Je ne peux pas vous répondre mais je pense que nous participerons à l’événement My Future. Pour les écoles ce n’est pas très compliqué. Pour des écoles comme nous, on a la chance d’avoir une certaine notoriété donc on est connus au départ et on n’a pas tout à faire. Tout ce qui est salon physique, cela devient virtuel mais ce sont les mêmes marques, les mêmes personnes derrière. Les salons physiques pourront revenir si la situation s’y apprête mais on a découvert sur le peu de salons qu’il y a déjà eu en virtuel qu’il y a des choses plus confortables que le physique. C’est notamment le cas lorsqu’il y a une certaine confidentialité des interactions sans le brouhaha autour, les gens ne sont pas bousculés, pour passer d’un salon à un autre, un clic et vous y êtes. Il y a pas mal d’avantages. Ce que j’aime bien dans ce genre de situation compliquée, c’est de me demander en quoi ça nous a fait progresser, en quoi ça peut remplacer efficacement ce qu’on faisait précédemment ou au contraire ce qui nous manque et qu’il faudra retrouver. Pour tout ce qui est classe préparatoire qui est le vivier numéro 1 pour les écoles qui bataillent surtout par rapport à la compétition de capter les étudiants de ces classes qui ont toujours lieu en présentiel puisqu’elles se trouvent les lycées qui sont maintenus en présentiel et donc, la visite physique des classes préparatoires se fait tout à faire comme avant.
Le dernier point, lorsque ce sont des journées pour les parents, des portes ouvertes, aujourd’hui on compense par la virtualisation complète de l’école donc les gens peuvent effectivement visiter l’école virtuellement. Mais il manque tout de même l’atmosphère, c’est-à-dire qu’il y a des endroits où vous vous sentez bien immédiatement quand vous y êtes physiquement. Si c’est un public plus jeune, ils vont tout de suite s’adapter et prendre les manettes du bon côté. Si c’est un public plus ancien et je pense aux parents en disant cela, c’est sûr que ça ne va remplacer le fait d’aller sur place, de voir où vivent leurs enfants au quotidien. Derrière, il y a tout même des coupes, des failles qui vont ne faire que s’agrandir et il y en a qui vont se les approprier et prendre de l’avance.

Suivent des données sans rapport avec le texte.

import Literature.NumberTheory.GaloisRepresentations.ShapiroInjective
import Literature.NumberTheory.GaloisRepresentations.CohomologicalDimensionProofs
import HarnessLib

/-!
# Shapiro's lemma as an isomorphism: `Hⁿ(G, M_G^S(A)) ≃+ Hⁿ(S, A)` (Serre I §2.5 Prop. 10)

Topic `NumberTheory/GaloisRepresentations` (continuous cochain cohomology); namespace
`Literature.NumberTheory.GaloisRepresentations`. One definition with body (the isomorphism) and
theorems; no named fact, no `sorry`, no instance, no notation.

For a closed subgroup `S` of a profinite group `G` and a discrete `S`-module `A`, the Shapiro map
`sh : Hⁿ(G, M_G^S(A)) → Hⁿ(S, A)` induced by "valeur au point `1`" (Mathlib's functoriality
`ContinuousCohomology.map (S ↪ G) (coindEvalOne σ) n`) is an isomorphism in every degree `n`
(Serre, *Cohomologie galoisienne*, I §2.5 Prop. 10; Shatz II §2 Thm. 8). Both halves are already
in the tree, at cochain level:

* surjectivity — `sh ∘ ext = id` for the extension map built from a continuous equivariant
  retraction `G → S` (`CohomologicalDimensionProofs.extCochainsMap_comp_cochainsMap`, Serre I §1.2
  Prop. 1 + §2.5);
* injectivity in degrees `≥ 1` — `ShapiroInjective.map_shapiro_eq_zero_imp` (dimension shifting).

This file adds injectivity in degree `0` (`H⁰(G, M_G^S(A)) = M_G^S(A)^G = A^S`, a direct check:
`shapiro_map_zero_injective`), packages the two halves as `shapiro_map_injective` /
`shapiro_map_surjective` / `shapiro_map_bijective`, and records the isomorphism
`shapiroAddEquiv σ n : Hⁿ(G, M_G^S(A)) ≃+ Hⁿ(S, A)` (`Nonempty` form:
`nonempty_continuousCohomology_coindRep_addEquiv`). Consumer: the discharge of Greenberg 2006
Thm. 3 (`IwasawaTheory/Greenberg2006/InducedCohomologyComparisonHolds.lean`).

## References
* J.-P. Serre, *Cohomologie galoisienne*, 5e éd., LNM 5 (1994) / *Galois Cohomology* (1997),
  I §2.5 Prop. 10 (and I §1.2 Prop. 1 for the continuous section). [SerreGaloisCohomology1997]
* S. S. Shatz, *Profinite groups, arithmetic, and geometry* (1972), Ch. II §2 Thm. 8
  (Faddeev–Shapiro). [Shatz1972]
-/

noncomputable section

open CategoryTheory

universe u

namespace Literature.NumberTheory.GaloisRepresentations

open _root_.TopRep _root_.ContRepresentation _root_.ContinuousCohomology

variable {G : Type u} [Group G] [TopologicalSpace G] [IsTopologicalGroup G] [CompactSpace G]
  [T2Space G] [TotallyDisconnectedSpace G]
variable {S : Subgroup G} [hS : IsClosed (S : Set G)]
variable {A : Type u} [AddCommGroup A] [TopologicalSpace A] [DiscreteTopology A]
  (σ : ContinuousRep S ℤ A)

omit [T2Space G] [TotallyDisconnectedSpace G] hS in
/-- **Shapiro injectivity in degree `0`**: `H⁰(G, M_G^S(A)) → H⁰(S, A)` is injective
(`M_G^S(A)^G` consists of the constant functions with `S`-invariant value, and `sh` reads off that
value: `H⁰(G, M_G^S(A)) = A^S = H⁰(S, A)`). [cite: SerreGaloisCohomology1997, I §2.5 Prop. 10] -/
theorem shapiro_map_zero_injective :
    Function.Injective (ContinuousCohomology.map (subgroupIncl S) (coindEvalOne σ) 0).hom := by
  rw [injective_iff_map_eq_zero]
  intro y hy
  obtain ⟨c, hc, rfl⟩ :=
    cxClass_surjective (homogeneousCochains (coindRep (G := G) σ).toTopRep) 0 1 (up_nat_next 0) y
  -- the image class is the class of the `0`-cochain `sh c`, which must then vanish (`d : C⁰ → C⁰`
  -- is zero)
  change (HomologicalComplex.homologyMap (shCochains σ) 0) (cxClass _ 0 1 (up_nat_next 0) c hc) = 0
    at hy
  rw [homologyMap_cxClass (shCochains σ) 0 1 (up_nat_next 0) c hc _
      (by rw [hom_f_d_apply (shCochains σ) 0 1 c, hc, hom_f_apply_zero]) rfl,
    cxClass_eq_zero_iff _ 0 1 (up_nat_next 0) 0 CochainComplex.prev_nat_zero] at hy
  obtain ⟨z, hz⟩ := hy
  have hsh0 : (shCochains σ).f 0 c = 0 := by
    rw [← hz, (homogeneousCochains σ.toTopRep).shape 0 0 (by simp)]
    rfl
  -- `c` is a `0`-cocycle: constant with `G`-invariant value `F ∈ M_G^S(A)`, itself constant `= b`
  obtain ⟨F, hF, hcF⟩ := (cochains_d_zero_eq_zero_iff (coindRep σ).toTopRep c).1 hc
  obtain ⟨b, -, hFb⟩ := (coindRep_mem_invariants_iff σ F).1 hF
  -- `sh c` at `1 ∈ S` is `F(1) = b`, so `b = 0`, `F = 0`, `c = 0`
  have hb : b = 0 := by
    have h1 := shCochains_zero_apply σ c 1
    rw [hsh0, hcF, ContinuousMap.const_apply, hFb, ContinuousMap.const_apply] at h1
    exact h1.symm
  have hc0 : c = 0 := by
    apply Subtype.ext
    rw [hcF]
    have hF0 : F = 0 := Subtype.ext (by rw [hFb, hb]; rfl)
    rw [hF0]
    rfl
  subst hc0
  exact (cxClass_eq_zero_iff _ 0 1 (up_nat_next 0) 0 CochainComplex.prev_nat_zero 0 hc).2
    ⟨0, map_zero _⟩

/-- **Shapiro injectivity, all degrees**: `sh : Hⁿ(G, M_G^S(A)) → Hⁿ(S, A)` is injective
(degree `0`: `shapiro_map_zero_injective`; degrees `≥ 1`: `ShapiroInjective.map_shapiro_eq_zero_imp`).
[cite: SerreGaloisCohomology1997, I §2.5 Prop. 10] [cite: Shatz1972, Ch. II §2 Thm. 8] -/
theorem shapiro_map_injective (n : ℕ) :
    Function.Injective (ContinuousCohomology.map (subgroupIncl S) (coindEvalOne σ) n).hom := by
  cases n with
  | zero => exact shapiro_map_zero_injective σ
  | succ n =>
    rw [injective_iff_map_eq_zero]
    exact fun y hy ↦ map_shapiro_eq_zero_imp σ n y hy

/-- **Shapiro surjectivity, all degrees**: `sh : Hⁿ(G, M_G^S(A)) → Hⁿ(S, A)` is surjective — it
retracts the map induced by the extension cochain map `ext` attached to a continuous equivariant
retraction `r : G → S` (Serre I §1.2 Prop. 1), `sh ∘ ext = id`
(`CohomologicalDimensionProofs.extCochainsMap_comp_cochainsMap`).
[cite: SerreGaloisCohomology1997, I §2.5 Prop. 10] [cite: SerreGaloisCohomology1997, I §1.2 Prop. 1] -/
theorem shapiro_map_surjective (n : ℕ) :
    Function.Surjective (ContinuousCohomology.map (subgroupIncl S) (coindEvalOne σ) n).hom := by
  haveI : CompactSpace S := compactSpace_of_isClosed_subgroup
  obtain ⟨r, hr, hrS⟩ := exists_continuousMap_mul_eq S hS
  let Λ₀ : σ.toTopRep.ρ.coindV (subgroupIncl S) →L[ℤ] ((coindRep σ).toTopRep : Type u) :=
    { toFun := fun φ => φ
      map_add' := fun _ _ => rfl
      map_smul' := fun _ _ => rfl
      cont := continuous_id }
  have hcomp : HomologicalComplex.homologyMap
        (extCochainsMap (Y := σ.toTopRep) (coindRep σ).toTopRep hr Λ₀ (fun _ _ => rfl)) n ≫
      ContinuousCohomology.map (subgroupIncl S) (coindEvalOne σ) n = 𝟙 _ := by
    rw [ContinuousCohomology.map, ← HomologicalComplex.homologyMap_comp,
      extCochainsMap_comp_cochainsMap (Y := σ.toTopRep) (coindRep σ).toTopRep hr Λ₀ (fun _ _ => rfl)
        (coindEvalOne σ) (fun _ => rfl) hrS,
      HomologicalComplex.homologyMap_id]
  intro x
  exact ⟨(HomologicalComplex.homologyMap
      (extCochainsMap (Y := σ.toTopRep) (coindRep σ).toTopRep hr Λ₀ (fun _ _ => rfl)) n).hom x,
    by simpa using congr_arg (fun φ => φ.hom x) hcomp⟩

/-- **Shapiro's lemma (Serre I §2.5 Prop. 10)**: `sh : Hⁿ(G, M_G^S(A)) → Hⁿ(S, A)` is bijective in
every degree, for a closed subgroup `S` of a profinite group `G` and a discrete `S`-module `A`.
[cite: SerreGaloisCohomology1997, I §2.5 Prop. 10] [cite: Shatz1972, Ch. II §2 Thm. 8] -/
theorem shapiro_map_bijective (n : ℕ) :
    Function.Bijective (ContinuousCohomology.map (subgroupIncl S) (coindEvalOne σ) n).hom :=
  ⟨shapiro_map_injective σ n, shapiro_map_surjective σ n⟩

/-- **The Shapiro isomorphism `Hⁿ(G, M_G^S(A)) ≃+ Hⁿ(S, A)`** (Serre I §2.5 Prop. 10:
"`H^q(G, M_G^H(A)) = H^q(H, A)`", induced by `a* ↦ a*(1)` and the inclusion `H ↪ G`).
[cite: SerreGaloisCohomology1997, I §2.5 Prop. 10] [cite: Shatz1972, Ch. II §2 Thm. 8] -/
def shapiroAddEquiv (n : ℕ) :
    (continuousCohomology n (coindRep (G := G) σ).toTopRep : Type u) ≃+
      (continuousCohomology n σ.toTopRep : Type u) :=
  AddEquiv.ofBijective
    (ContinuousCohomology.map (subgroupIncl S) (coindEvalOne σ) n).hom.toLinearMap.toAddMonoidHom
    (shapiro_map_bijective σ n)

/-- Unfolding: `shapiroAddEquiv` is the Shapiro map `ContinuousCohomology.map (S ↪ G) (coindEvalOne σ) n`.
[cite: SerreGaloisCohomology1997, I §2.5 Prop. 10] -/
@[simp] theorem shapiroAddEquiv_apply (n : ℕ) (x : continuousCohomology n (coindRep (G := G) σ).toTopRep) :
    shapiroAddEquiv σ n x = (ContinuousCohomology.map (subgroupIncl S) (coindEvalOne σ) n).hom x :=
  rfl

/-- **Serre I §2.5 Prop. 10, `Nonempty` form**: `Hⁿ(G, M_G^S(A)) ≃+ Hⁿ(S, A)` for every `n`.
[cite: SerreGaloisCohomology1997, I §2.5 Prop. 10] [cite: Shatz1972, Ch. II §2 Thm. 8] -/
theorem nonempty_continuousCohomology_coindRep_addEquiv (n : ℕ) :
    Nonempty ((continuousCohomology n (coindRep (G := G) σ).toTopRep : Type u) ≃+
      (continuousCohomology n σ.toTopRep : Type u)) :=
  ⟨shapiroAddEquiv σ n⟩

end Literature.NumberTheory.GaloisRepresentations

end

Il y a aussi une très grande inégalité : tout n’est pas couvert contrairement à ce que l’on pense par Internet, tout le monde chez lui n’a pas forcément un ordinateur personnel, tout le monde n’a pas les conditions de travail pour faire en sorte d’avoir un lieu privé, étanche aux bruits de la maison, des voisins et autres. Il y a quand même des choses qui aujourd’hui posent encore question. Il y a encore des efforts à faire pour faciliter l’accès à l’éducation à tous.
L’innovation est certainement un des traits caractéristiques de ce qu’on appelle la résilience. Par l’innovation, on peut être résilient dans la pédagogie, dans la capacité à s’adresser aux étudiants et il faudrait également qu’on apprenne à être résilient pour mieux gommer tous ces écarts et ces injustices indépendamment de la crise.